Exercise aim: A complete answer lists every line of the entries below where the string "with" appears.

Data records:
= = = =
import Mathlib
import Summits.Ventures.PercRepro.PuncturedLYMMixT3Q1Weight
import Summits.Ventures.PercRepro.PuncturedLYMMixT3Q1Rows
import Summits.Ventures.PercRepro.PuncturedLYMMixT3Q1Cols

/-!
# PercRepro — (SP) FOR `3` PAIRWISE DISJOINT TRIPLES AND `1` PAIRWISE DISJOINT QUADRUPLES AT LEVEL `4` ON EVERY GROUND SET (THEOREM)
(p10, gen 41)

THE THEOREM `puncturedNMP_mix_T3_Q1`: for every finite type `α` and every family `C : Fin 4 → Finset α` of pairwise disjoint
members with `#(C i) = sz i` (`3` triples, then `1` quadruples), the punctured normalised matching property (SP) holds at level
`4` for the rows avoiding all members — no hypothesis on the number of points. For `n ≤ 4` there is no `5`-set; for `n ≥ 5` the flow
is the class-symmetric potential flow of the instance (PuncturedLYMMixT3Q1Table1 …; univariate in `n`) lifted by `W` (…Weight): the
row identities (…Rows) and the column identities (…Cols) are the type equations, the sums over the members are grouped by
(size, value) (`sum_eq_cnt`), the lift of PuncturedLYMTypeLift turns the table into a flow with row sums `1/#P` and column sums
`1/#Y`, and gen 36's bridge gives (SP).
-/

namespace PercRepro.PuncturedLYM.Split.TypeLift.MixT3Q1

open Finset

section Main

variable {α : Type} [DecidableEq α] [Fintype α]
= = = =
Task result:
members with `#(C i) = sz i` (`3` triples, then `1` quadruples), the punctured normalised matching property (SP) holds at level
(size, value) (`sum_eq_cnt`), the lift of PuncturedLYMTypeLift turns the table into a flow with row sums `1/#P` and column sums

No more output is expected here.